それから数日後の週末、西多摩郡の払沢の滝に行くことになった。

朝早く起き、晃穂のために昼食を作ることにした。

したが、私は料理をしたことがない。

握り飯ぐらい作れると思ったが、ご飯も炊いたことがない。

炊飯器も家になかった。早くも詰んだ。

オート電化キッチンでご飯を出し、握ることにした。

確か、手を塩水で湿らせご飯を握るんだったか?

脳内ネットで調べると、氷水で手を冷やし、そのあと塩を摘まみ手のひらに塩を広げるらしい。

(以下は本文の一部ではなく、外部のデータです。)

/-
Copyright: statement-level skeleton of a published paper (lit-balaban cell, Phase-2 proof seat p26 gen 41). No claims beyond
what the kernel checks below.
-/
import Mathlib
import Literature.MathematicalPhysics.QuantumFieldTheory.Balaban1983to89.B3Eq326FromFeynmanRules

/-!
# B3 — T. Bałaban, *(Higgs)₂,₃ quantum fields in a finite volume. III. Renormalization*, CMP **88** (1983) 411–445
[Balaban1983Higgs3] — p. 438 [PDF 28]: **«the graphs with one leg differentiated. There are only two such graphs (3.21)» EVALUATED BY
THE FEYNMAN RULES** — the general evaluator of `B3GraphAmplitude` / `B3GraphAmplitudeRules` RUN on p18's two graphs `g321a` (the
A′-loop at the vertex (1.8)_{2,0}, both φ′-legs external, the differentiated one included) and `g321b` (two vertices (1.8)_{1,0}, the
A′-line, one φ′-line from the differentiated leg of `x` to the undifferentiated leg of `x′`; external: the undifferentiated leg of `x` and
the DIFFERENTIATED leg of `x′`) in closed form for arbitrary kernels, background and joint external fields — the first pictures of this
lineage with a DIFFERENTIATED EXTERNAL LEG (its index is summed into the covariant derivative of the external field) —; at zero
background with the free kernels the values ARE p18 g8's expressions `expr321a` (× `e²/2`) and `expr321b` (× `e²`) of
`B3Eq322OneLegDifferentiated`, restated on the (Higgs)₂,₃ carrier; and p18's third graph of this kind `g321Y` (NOT drawn in (3.21): the
φ′-loop through a differentiated leg) is evaluated too and VANISHES at zero background with the free scalar kernel (`tr q = 0`) — the
kernel's account of why print draws two graphs (FILE 7 of the evaluator; FILE 5 = (3.6)₁/(3.9), FILE 6 = (3.25)/(3.26))

statement-level skeleton of published theorems with citation tags; proofs where landed; nothing here is a claim about
the Yang–Mills mass gap

PDF held: `paper:balaban1983-higgs-2-3-quantum-fields-finite-volume` (journal page = PDF page + 410); p. 438 [PDF 28] read by this seat
(text layer `p0028.txt` L23–27, 2026-08-23); the pictures as decided by p18 (`g321a`, `g321b`; ×4 renders cited there), the expressions
as typed by p18 g8 (`expr321a`, `ker321`, `expr321b` — print displays only the pictures and, after the Taylor step, (3.23)).

CITATION HEADER (lean-in-tree rule).  lit-balaban TYPED SKELETON (HOME `run/shared/lean/pub/lit-balaban/`), PHASE 2, seat p26 gen 41
(unit `lit-balaban-p26`, the evaluator lineage FILEs 1–6: `B3GraphAmplitude` p361338/p366813, `B3GraphAmplitudeRules` p362438,
`B3Eq36TadpoleExpressions` p363523, `B3ExpansionFromFeynmanRules` p363747/p364487, `B3Eq39FromFeynmanRules` p365665,
`B3Eq326FromFeynmanRules` p367199); free-target protocol G.5-34(d) (own lane; announced in HOME/STATUS.md with this file's proposal).
ROW **B3.Eq3.21-3.24** of `HOME/lit-balaban-r15/ROWS-B3.md` (pp. 438–439; fold owner r15; head `proved` — r15's `B3Sect3ScalarSelfEnergy`
(3.23), p18 g8's `B3Eq322OneLegDifferentiated`/`B3Eq322PositiveDegree` and sequels; this file is an OPTIONAL located member of its (3.21)
cell, zero head weight), also **B3.Def@420** (E(G, ·) run on two more pictures).  CONSUMES BY NAME, nothing re-declared: p18's
`B3Sect3LowestOrderGraphs.{g321a, g321b}`, `B3Eq37Pictures.{kind36, sLeg, vLeg}`; FILE 1's `amp`, leg/line/pairing vocabulary and
`prodExtV`; FILE 2's `Model`, `Loc`, `rulesOf`, `rule18`, `basisE`, `basisV`, `extS`, `graphAmp`; FILE 3's `basisE_eq`; FILE 5's `dq`, `vterm`,
`pleg18_basisE`, `inner_basisE_left`, `inner_q_q`; FILE 6's `ta`, `tv`, `kindD`, `sd`, `vd`, `tAssign`/`sum_tAssign`/`alpha_sum2`, `bAssign`/
`beta_sum2`, `alpha_sumD`, `beta_sumD`, `vlegs_two_basisV`, `dK1`, `dK1_single`, `sum_dK1_single`, `dK1_zero_free`, `dKernelL`,
`rule18_basis`, `rule18_two_zero_basis`; the typer's `HiggsLattice.{ChargeData, ChargeData.U, covDeriv, covDeriv_zero, Site.shift, PBond}`.

THE PRINTED TEXT (verbatim, p. 438 [PDF 28]; p18 g8's transcription, checked against the text layer): *"We have to consider another class
of graphs with two external scalar field legs, the graphs with one leg differentiated. There are only two such graphs: [picture a: one
vertex, two scalar legs one of which carries the derivative, a vector-field loop] , [picture b: two vertices x, x′ joined by a scalar line
and a vector line, external scalar legs at x and at x′, the one at x′ differentiated] (3.21) The expression corresponding to the first graph
is in fact convergent, because ηG_k(x,x) is convergent to some finite constant as η → 0. The second expression is transformed in a way
similar to (3.17) and (3.20): … (3.22)"*; p18 g8's typed expressions (`B3Eq322OneLegDifferentiated`): `expr321a η q G g φ φ′ = Σ_μ Σ_x η^d
(η G(x,x) g(x) φ(x)·q(q(∂^η_μφ′)(x)))`, `expr321b η q G₀ G_j g g′ φ φ′ = Σ_μ Σ_{x,x′} η^{2d} ((∂^η_μG₀)(x,x′)g(x)G_j(x,x′)g′(x′) φ(x)·q(q
(∂^η_μφ′)(x′)))`.  The vertex (1.8) p. 413 (typer's `vertex18`, FILE 2's polarized `rule18`); p. 414 *"each pair is replaced by the
corresponding propagator"*.

READING (declared).  (a) A DIFFERENTIATED EXTERNAL LEG (§2, new in this file): in the index form of FILE 1 the external leg carries the
basis field `δ_p` of its index `p` INSIDE the vertex's covariant derivative; summing `p` against the components of the external field
reassembles the field under `D^η_B̃` by linearity (`sum_coord_covDeriv_basisE`: `Σ_p φ′(p)[(D^η_B̃δ_p)(b)·u] = (D^η_B̃φ′)(b)·u`, any
background).  (b) THE GENERAL EVALUATIONS (§3, §4) hold for arbitrary model data, localization weights, kernels and joint external fields,
as in FILEs 5–6; for product fields (3.21)₁ is literally the polarized vertex (1.8)_{2,0} with `(g_kA′_b)²` replaced by `g_k(b₋)²·Kv(b,b)`
(`graphAmp_g321a_extS`, any `B̃`).  (c) THE FREE SPECIALIZATION (§5) = print's setting (p. 433 `B̃ = 0`, scale pieces `G ⊗ 1_N` on the
φ′-line, the direction-diagonal reading `[μ = μ′]G_j(x,x′)` of the A′-line kernel — HYPOTHESES on the supplied kernels —, all bonds, site-
valued localization weights read at `b₋`; the cut-off `g_k` stays: `g = g₀g_k²` in (3.21)₁ (both A′-legs of the one vertex), `g = g₀g_k`,
`g′ = g₁g_k` in (3.21)₂).  (d) WHICH FIELD ON WHICH LEG follows p18's expressions: (3.21)₁ — `φ′` on the differentiated leg, `φ` on the other
(`pairExt1`); (3.21)₂ — `φ` at `x`, `φ′` on the differentiated leg at `x′` (`pairExt2`).  (e) COEFFICIENTS AND SIGNS as the kernel finds them:
`E((3.21)₁) = (e²/2)·expr321a` (the `1/2!` of (1.8)_{2,0} stays — the A′-loop has one pairing; p18's `expr321a` carries neither `e²` nor `½`),
`E((3.21)₂) = +e²·expr321b` (`(−e)²`; `qφ·q^T(∂φ′) = φ·q²∂φ′` by `inner_qq_symm`); `E(g321Y) = 0` at `B̃ = 0` with `Ks = G₀ ⊗ 1_N`
(§6: the loop factor is `(∂^η_μG₀)(x,x)·Σ_c e_c·qe_c` and `e_c·qe_c = 0`), for ANY vector kernel, weights, bond set and external field —
at a general background the loop does not vanish (the closed form `graphAmp_g321Y` keeps it).  (f) CARRIERS: p18's expressions live on the tree's other
torus carrier (`Setup.Site`); they are RESTATED here symbol by symbol (`pdiffT`, `expr321aT`, `ker321T`, `expr321bT`; `dKernelL` of FILE 6 =
r15's `d1Kernel`) — «restated», not «identified»; the sub-family bridge `B1Eq211ZeroFieldTorusLevels.eSiteAt` is not invoked.

WHAT IS TYPED / PROVED (definitions with bodies + theorems; no `Prop` fact, no `sorry`; standard axioms).  §1 (3.21)₁: `vx1`, `sother1`,
`vother1`, `vlower1_iff` (decided on `g321a 2 le_rfl`), `vline1`, `uniqueVLine1`, `vmate1`, `instIsEmptySLine1`, `instIsEmptyExtVLeg1`, `es1`,
`univ_extSLeg1`, `dExt`, **`ext_fun_eq1`**, `extS_dExt`, `pairExt1`; (3.21)₂: `vx2`, **`sother2`**, `vother2`, `slower2_iff`/`vlower2_iff`
(decided on `g321b 1 le_rfl`), `sline2`, `vline2`, `uniqueSLine2`/`uniqueVLine2`, `mate2`, `instIsEmptyExtVLeg2`, `es2`, `es2_cases`,
`univ_extSLeg2`, `bExt`, **`ext_fun_eq2`**, `extS_bExt`, `pairExt2`; §2 `inner_covDeriv_basisE`, **`sum_coord_covDeriv_basisE`**,
(private) `sum_inner_T_single`, `inner_qq_symm`, `sq_apply`, `alpha_sum2'`; §3 `graphAmp_eq1`, **`graphAmp_g321a`** (`E = A(∅)Ψ(∅)·(e²η/2) Σ_{b∈S} w η^d
g_k² Kv(b,b) Σ_{p,c}[(D^η_B̃δ_p)(b)·q²e_c]Φ(p,(b₋,c))`), **`graphAmp_g321a_extS`** (`… Kv(b,b)·[(D^η_B̃φ′)(b)·q²φ(b₋)]`); §4 `graphAmp_eq2`,
**`graphAmp_g321b`** (`E = A(∅)Ψ(∅)·e² Σ_{b,b′∈S} w₀w₁ η^{2d} g_kg_k Kv(b,b′) Σ_{p′,c,c′} dK1(Ks)(b,qe_c;(b′₋,c′))[(D^η_B̃δ_{p′})(b′)·qe_{c′}]
Φ((b₋,c),p′)`), **`graphAmp_g321b_extS`** (`… Σ_{c′} dK1(Ks)(b,qφ(b₋);(b′₋,c′))[(D^η_B̃φ′)(b′)·qe_{c′}]`); §5 `pdiffT`, `covDeriv_zero_eq_pdiffT`,
`expr321aT`, `ker321T`, `expr321bT`, **`graphAmp_g321a_free`** (`= A(∅)Ψ(∅)·(e²/2)·expr321aT η q G (g₀g_k²) φ φ′`), **`graphAmp_g321b_free`**
(`= A(∅)Ψ(∅)·e²·expr321bT η q G₀ G_j (g₀g_k) (g₁g_k) φ φ′`); §6 `g321Y`: `vxY`, `sotherY`, `votherY`, `slowerY_iff`/`vlowerY_iff`, `slineY`,
`vlineY`, `mateY`, `esY`, `esY_cases`, `univ_extSLegY`, `yExt`, `ext_fun_eqY`, `extS_yExt`, `inner_q_self` (`u·qu = 0`), `sum_q_single_diag`
(`tr q = 0`), `graphAmp_eqY`, **`graphAmp_g321Y`** (`E = A(∅)Ψ(∅)·e² Σ_{b,b′∈S} w₀w₁ η^{2d} g_kg_k Kv(b,b′) (Σ_c dK1(Ks)(b,qe_c;(b₋,c)))
Σ_{p′,c′}[(D^η_B̃δ_{p′})(b′)·qe_{c′}]Φ((b′₋,c′),p′)`), **`graphAmp_g321Y_extS`**, **`graphAmp_g321Y_free`** (`= 0` for `B̃ = 0`, `Ks = G₀ ⊗ 1_N`).
HONEST SCOPE.  (a) Identification with p18's (3.21) expressions RESTATED on the (Higgs)₂,₃ carrier (reading (f)); no carrier bridge is
invoked.  (b) `B̃ = 0`, the free kernels, their direction-diagonal / identity internal structure, all bonds and site-valued weights are
HYPOTHESES of the `free` theorems; §3–§4 hold in general.  (c) (3.22)–(3.24) (the Taylor step, the positive-degree graph, (3.23), the
momentum integral) are p18 g8's / r15's and are not touched; no `RClass` is formed; that print omits `g321Y` BECAUSE of §6 is this
seat's inference (print is silent), recorded as a reading, not as a claim about print.  (d) Nothing analytic.  Unit `lit-balaban-p26` gen 41 (literature-prover-lit-balaban-p26-g41-0; filed by gen 42,
literature-prover-lit-balaban-p26-g42-0), HOME `run/shared/lean/pub/lit-balaban/`, 2026-08-23.
-/

open Finset
open scoped BigOperators InnerProductSpace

それで、ご飯を握る。冷たい。そして、ご飯は熱かった。

涙目になりながら、ご飯を握る。

こんな簡単な料理もうまくできないのかと、違う意味で泣いた。

歪なおにぎりを6つ作った。私と晃穂、3つずつだ。

本格的な料理できる人は尊敬してしまう。脳裏に雲雀の顔が浮かぶ。

雲雀は本当に偉いな。料理はうまいし、メイドとしても有名だし。

最近考えるのだが、晃穂に対する好きと雲雀に対する好きは何か違うということだ。

やはり、私は晃穂に恋してるのかな?と思う。

少し前なら、誰かのために料理するなんて想像もつかなかった。

まぁ、こんな料理とも言えないおにぎりだけど。晃穂ごめん。

おにぎりとオート電化キッチンで出したおかずを、お弁当箱に詰めて家を出る。

玄関を開けると、ちょうど晃穂が立っていた。

「おはようであります!マコちゃん!」

「おはよう、晃穂。今来たの?」

「そうであります!玄関開けようとしたら、先に開いてビックリしたであります!」

ちょうどいいタイミングだ。

私から腕を絡ませ、晃穂に言った。

「さぁ、修行の旅に出発よ!」

「このマコちゃんノリノリであります!」


腕を組んで歩いて、私は晃穂の体に密着した。